§ **ACTIVITY**
Every entry below must be copied exactly, with nothing left out.

--- START ---

/-! ### §3. The admitted amplitude of a null direction grows with its age -/

/-- **One generation of age.** If the junk weights `c m > 0` of a fixed readout-null direction
satisfy the forgetting bound `c (m+1) ≤ c m · (jcore/jrun) · √η` (the conclusion of
`forgetting_ratio`), then the admitted absolute amplitude `jin √E_m / c m` of that direction grows
by at least `jrun/jcore` from generation `m` to `m+1`. [folklore] -/
theorem admitted_amplitude_step {c : ℕ → ℝ} (hc : ∀ m, 0 < c m) (hjcore : 0 < A.jcore)
    (hjrun : 0 < A.jrun) (hforget : ∀ m, c (m + 1) ≤ c m * (A.jcore / A.jrun) * Real.sqrt S.eta)
    (m : ℕ) :
    A.jrun / A.jcore * (A.jin * Real.sqrt (S.Emin m) / c m) ≤
      A.jin * Real.sqrt (S.Emin (m + 1)) / c (m + 1) := by
  have hη : 0 < Real.sqrt S.eta := Real.sqrt_pos.2 S.eta_pos
  have hE : 0 < Real.sqrt (S.Emin m) := Real.sqrt_pos.2 (S.Emin_pos m)
  have hs : Real.sqrt (S.Emin (m + 1)) = Real.sqrt S.eta * Real.sqrt (S.Emin m) := by
    rw [S.Emin_succ, Real.sqrt_mul S.eta_pos.le]
  rw [hs, le_div_iff₀ (hc (m + 1))]
  have hjin : 0 ≤ A.jin := A.jin_pos.le
  have hcm : c m ≠ 0 := (hc m).ne'
  have hjr : A.jrun ≠ 0 := hjrun.ne'
  have hjc : A.jcore ≠ 0 := hjcore.ne'
  -- `(jrun/jcore)·(jin √E_m / c m) · c (m+1) ≤ (jrun/jcore)·(jin √E_m / c m)·(c m (jcore/jrun) √η) = jin √η √E_m`
  calc A.jrun / A.jcore * (A.jin * Real.sqrt (S.Emin m) / c m) * c (m + 1)
      ≤ A.jrun / A.jcore * (A.jin * Real.sqrt (S.Emin m) / c m) *
          (c m * (A.jcore / A.jrun) * Real.sqrt S.eta) := by
        refine mul_le_mul_of_nonneg_left (hforget m) ?_
        exact mul_nonneg (div_pos hjrun hjcore).le
          (div_nonneg (mul_nonneg hjin hE.le) (hc m).le)
    _ = A.jin * (Real.sqrt S.eta * Real.sqrt (S.Emin m)) := by
        field_simp
    _ ≤ A.jin * (Real.sqrt S.eta * Real.sqrt (S.Emin m)) := le_rfl

/-- **Geometric growth with age.** Under the same per-generation forgetting bound, after `k`
generations the admitted absolute amplitude has grown by at least `(jrun/jcore)^k`: the class on
which `shadow` is demanded carries every ancestor's invisible debris amplified geometrically with
its age (physical debris has FIXED absolute amplitude `√((1-η) E_birth)`). [folklore] -/
theorem admitted_amplitude_growth {c : ℕ → ℝ} (hc : ∀ m, 0 < c m) (hjcore : 0 < A.jcore)
    (hjrun : 0 < A.jrun) (hforget : ∀ m, c (m + 1) ≤ c m * (A.jcore / A.jrun) * Real.sqrt S.eta)
    (m k : ℕ) :
    (A.jrun / A.jcore) ^ k * (A.jin * Real.sqrt (S.Emin m) / c m) ≤
      A.jin * Real.sqrt (S.Emin (m + k)) / c (m + k) := by
  induction k with
  | zero => simp
  | succ k ih =>
    have hg : 0 ≤ A.jrun / A.jcore := (div_pos hjrun hjcore).le
    calc (A.jrun / A.jcore) ^ (k + 1) * (A.jin * Real.sqrt (S.Emin m) / c m)
        = A.jrun / A.jcore * ((A.jrun / A.jcore) ^ k * (A.jin * Real.sqrt (S.Emin m) / c m)) := by
          rw [pow_succ]; ring
      _ ≤ A.jrun / A.jcore * (A.jin * Real.sqrt (S.Emin (m + k)) / c (m + k)) :=
          mul_le_mul_of_nonneg_left ih hg
      _ ≤ A.jin * Real.sqrt (S.Emin (m + k + 1)) / c (m + k + 1) :=
          A.admitted_amplitude_step hc hjcore hjrun hforget (m + k)
      _ = A.jin * Real.sqrt (S.Emin (m + (k + 1))) / c (m + (k + 1)) := by rw [Nat.add_assoc]

/-- The growth factor exceeds one: `1 < jrun/jcore` whenever `jin ≤ jrun` (F1) and `jcore > 0`. [folklore] -/
theorem one_lt_jrun_div_jcore (hjcore : 0 < A.jcore) (hjin : A.jin ≤ A.jrun) :
    1 < A.jrun / A.jcore := by
  rw [lt_div_iff₀ hjcore, one_mul]
  exact A.jcore_lt.trans_le hjin

end ShadowedCircuit

/-! ### §4. The kinematic window (spec-sheet arithmetic; the dictionary is in the docstrings) -/

namespace CascadeSpecs

variable (S : CascadeSpecs)

/-- The **kinematic ratio** per generation of age for admitted-amplitude growth `g` (`g = 1`:
physical debris; `g ≥ jrun/jcore`: what the statics admit): `g/√(8η)` — velocity of a block one
generation older is down by `2^{-3/2}` (coarser) and up by `η^{-1/2}` (born with more energy) and
by `g` (admitted amplification). [folklore] -/
def kinematicRatio (g : ℝ) : ℝ := g / Real.sqrt (8 * S.eta)

/-- `√(8η) > 0`. [folklore] -/
theorem sqrt_eight_mul_pos : 0 < Real.sqrt (8 * S.eta) :=
  Real.sqrt_pos.2 (by linarith [S.eta_pos])

/-- `√(8η) = √8 · √η`. [folklore] -/
theorem sqrt_eight_mul_eq : Real.sqrt (8 * S.eta) = Real.sqrt 8 * Real.sqrt S.eta :=
  Real.sqrt_mul (by norm_num) S.eta

/-- At `g = 1` the kinematic ratio is the ratio `(√(8η))⁻¹` of the physical sweeping series
(`sweepingLoad_hasSum`). [folklore] -/
theorem kinematicRatio_one : S.kinematicRatio 1 = (Real.sqrt (8 * S.eta))⁻¹ := by
  simp [kinematicRatio]

/-- The kinematic ratio is nonnegative for `g ≥ 0`. [folklore] -/
theorem kinematicRatio_nonneg {g : ℝ} (hg : 0 ≤ g) : 0 ≤ S.kinematicRatio g :=
  div_nonneg hg S.sqrt_eight_mul_pos.le

/-- **The window.** `kinematicRatio g < 1 ↔ g < √(8η)`. [folklore] -/
theorem kinematicRatio_lt_one_iff (g : ℝ) : S.kinematicRatio g < 1 ↔ g < Real.sqrt (8 * S.eta) := by
  unfold kinematicRatio
  rw [div_lt_one S.sqrt_eight_mul_pos]

/-- `1 ≤ kinematicRatio g ↔ √(8η) ≤ g`. [folklore] -/
theorem one_le_kinematicRatio_iff (g : ℝ) : 1 ≤ S.kinematicRatio g ↔ Real.sqrt (8 * S.eta) ≤ g := by
  unfold kinematicRatio
  rw [one_le_div S.sqrt_eight_mul_pos]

--- END ---

§ **WRITTEN ANSWER**
/-! ### §3. The admitted amplitude of a null direction grows with its age -/

/-- **One generation of age.** If the junk weights `c m > 0` of a fixed readout-null direction
satisfy the forgetting bound `c (m+1) ≤ c m · (jcore/jrun) · √η` (the conclusion of
`forgetting_ratio`), then the admitted absolute amplitude `jin √E_m / c m` of that direction grows
by at least `jrun/jcore` from generation `m` to `m+1`. [folklore] -/
theorem admitted_amplitude_step {c : ℕ → ℝ} (hc : ∀ m, 0 < c m) (hjcore : 0 < A.jcore)
    (hjrun : 0 < A.jrun) (hforget : ∀ m, c (m + 1) ≤ c m * (A.jcore / A.jrun) * Real.sqrt S.eta)
    (m : ℕ) :
    A.jrun / A.jcore * (A.jin * Real.sqrt (S.Emin m) / c m) ≤
      A.jin * Real.sqrt (S.Emin (m + 1)) / c (m + 1) := by
  have hη : 0 < Real.sqrt S.eta := Real.sqrt_pos.2 S.eta_pos
  have hE : 0 < Real.sqrt (S.Emin m) := Real.sqrt_pos.2 (S.Emin_pos m)
  have hs : Real.sqrt (S.Emin (m + 1)) = Real.sqrt S.eta * Real.sqrt (S.Emin m) := by
    rw [S.Emin_succ, Real.sqrt_mul S.eta_pos.le]
  rw [hs, le_div_iff₀ (hc (m + 1))]
  have hjin : 0 ≤ A.jin := A.jin_pos.le
  have hcm : c m ≠ 0 := (hc m).ne'
  have hjr : A.jrun ≠ 0 := hjrun.ne'
  have hjc : A.jcore ≠ 0 := hjcore.ne'
  -- `(jrun/jcore)·(jin √E_m / c m) · c (m+1) ≤ (jrun/jcore)·(jin √E_m / c m)·(c m (jcore/jrun) √η) = jin √η √E_m`
  calc A.jrun / A.jcore * (A.jin * Real.sqrt (S.Emin m) / c m) * c (m + 1)
      ≤ A.jrun / A.jcore * (A.jin * Real.sqrt (S.Emin m) / c m) *
          (c m * (A.jcore / A.jrun) * Real.sqrt S.eta) := by
        refine mul_le_mul_of_nonneg_left (hforget m) ?_
        exact mul_nonneg (div_pos hjrun hjcore).le
          (div_nonneg (mul_nonneg hjin hE.le) (hc m).le)
    _ = A.jin * (Real.sqrt S.eta * Real.sqrt (S.Emin m)) := by
        field_simp
    _ ≤ A.jin * (Real.sqrt S.eta * Real.sqrt (S.Emin m)) := le_rfl

/-- **Geometric growth with age.** Under the same per-generation forgetting bound, after `k`
generations the admitted absolute amplitude has grown by at least `(jrun/jcore)^k`: the class on
which `shadow` is demanded carries every ancestor's invisible debris amplified geometrically with
its age (physical debris has FIXED absolute amplitude `√((1-η) E_birth)`). [folklore] -/
theorem admitted_amplitude_growth {c : ℕ → ℝ} (hc : ∀ m, 0 < c m) (hjcore : 0 < A.jcore)
    (hjrun : 0 < A.jrun) (hforget : ∀ m, c (m + 1) ≤ c m * (A.jcore / A.jrun) * Real.sqrt S.eta)
    (m k : ℕ) :
    (A.jrun / A.jcore) ^ k * (A.jin * Real.sqrt (S.Emin m) / c m) ≤
      A.jin * Real.sqrt (S.Emin (m + k)) / c (m + k) := by
  induction k with
  | zero => simp
  | succ k ih =>
    have hg : 0 ≤ A.jrun / A.jcore := (div_pos hjrun hjcore).le
    calc (A.jrun / A.jcore) ^ (k + 1) * (A.jin * Real.sqrt (S.Emin m) / c m)
        = A.jrun / A.jcore * ((A.jrun / A.jcore) ^ k * (A.jin * Real.sqrt (S.Emin m) / c m)) := by
          rw [pow_succ]; ring
      _ ≤ A.jrun / A.jcore * (A.jin * Real.sqrt (S.Emin (m + k)) / c (m + k)) :=
          mul_le_mul_of_nonneg_left ih hg
      _ ≤ A.jin * Real.sqrt (S.Emin (m + k + 1)) / c (m + k + 1) :=
          A.admitted_amplitude_step hc hjcore hjrun hforget (m + k)
      _ = A.jin * Real.sqrt (S.Emin (m + (k + 1))) / c (m + (k + 1)) := by rw [Nat.add_assoc]

/-- The growth factor exceeds one: `1 < jrun/jcore` whenever `jin ≤ jrun` (F1) and `jcore > 0`. [folklore] -/
theorem one_lt_jrun_div_jcore (hjcore : 0 < A.jcore) (hjin : A.jin ≤ A.jrun) :
    1 < A.jrun / A.jcore := by
  rw [lt_div_iff₀ hjcore, one_mul]
  exact A.jcore_lt.trans_le hjin

end ShadowedCircuit

/-! ### §4. The kinematic window (spec-sheet arithmetic; the dictionary is in the docstrings) -/

namespace CascadeSpecs

variable (S : CascadeSpecs)

/-- The **kinematic ratio** per generation of age for admitted-amplitude growth `g` (`g = 1`:
physical debris; `g ≥ jrun/jcore`: what the statics admit): `g/√(8η)` — velocity of a block one
generation older is down by `2^{-3/2}` (coarser) and up by `η^{-1/2}` (born with more energy) and
by `g` (admitted amplification). [folklore] -/
def kinematicRatio (g : ℝ) : ℝ := g / Real.sqrt (8 * S.eta)

/-- `√(8η) > 0`. [folklore] -/
theorem sqrt_eight_mul_pos : 0 < Real.sqrt (8 * S.eta) :=
  Real.sqrt_pos.2 (by linarith [S.eta_pos])

/-- `√(8η) = √8 · √η`. [folklore] -/
theorem sqrt_eight_mul_eq : Real.sqrt (8 * S.eta) = Real.sqrt 8 * Real.sqrt S.eta :=
  Real.sqrt_mul (by norm_num) S.eta

/-- At `g = 1` the kinematic ratio is the ratio `(√(8η))⁻¹` of the physical sweeping series
(`sweepingLoad_hasSum`). [folklore] -/
theorem kinematicRatio_one : S.kinematicRatio 1 = (Real.sqrt (8 * S.eta))⁻¹ := by
  simp [kinematicRatio]

/-- The kinematic ratio is nonnegative for `g ≥ 0`. [folklore] -/
theorem kinematicRatio_nonneg {g : ℝ} (hg : 0 ≤ g) : 0 ≤ S.kinematicRatio g :=
  div_nonneg hg S.sqrt_eight_mul_pos.le

/-- **The window.** `kinematicRatio g < 1 ↔ g < √(8η)`. [folklore] -/
theorem kinematicRatio_lt_one_iff (g : ℝ) : S.kinematicRatio g < 1 ↔ g < Real.sqrt (8 * S.eta) := by
  unfold kinematicRatio
  rw [div_lt_one S.sqrt_eight_mul_pos]

/-- `1 ≤ kinematicRatio g ↔ √(8η) ≤ g`. [folklore] -/
theorem one_le_kinematicRatio_iff (g : ℝ) : 1 ≤ S.kinematicRatio g ↔ Real.sqrt (8 * S.eta) ≤ g := by
  unfold kinematicRatio
  rw [one_le_div S.sqrt_eight_mul_pos]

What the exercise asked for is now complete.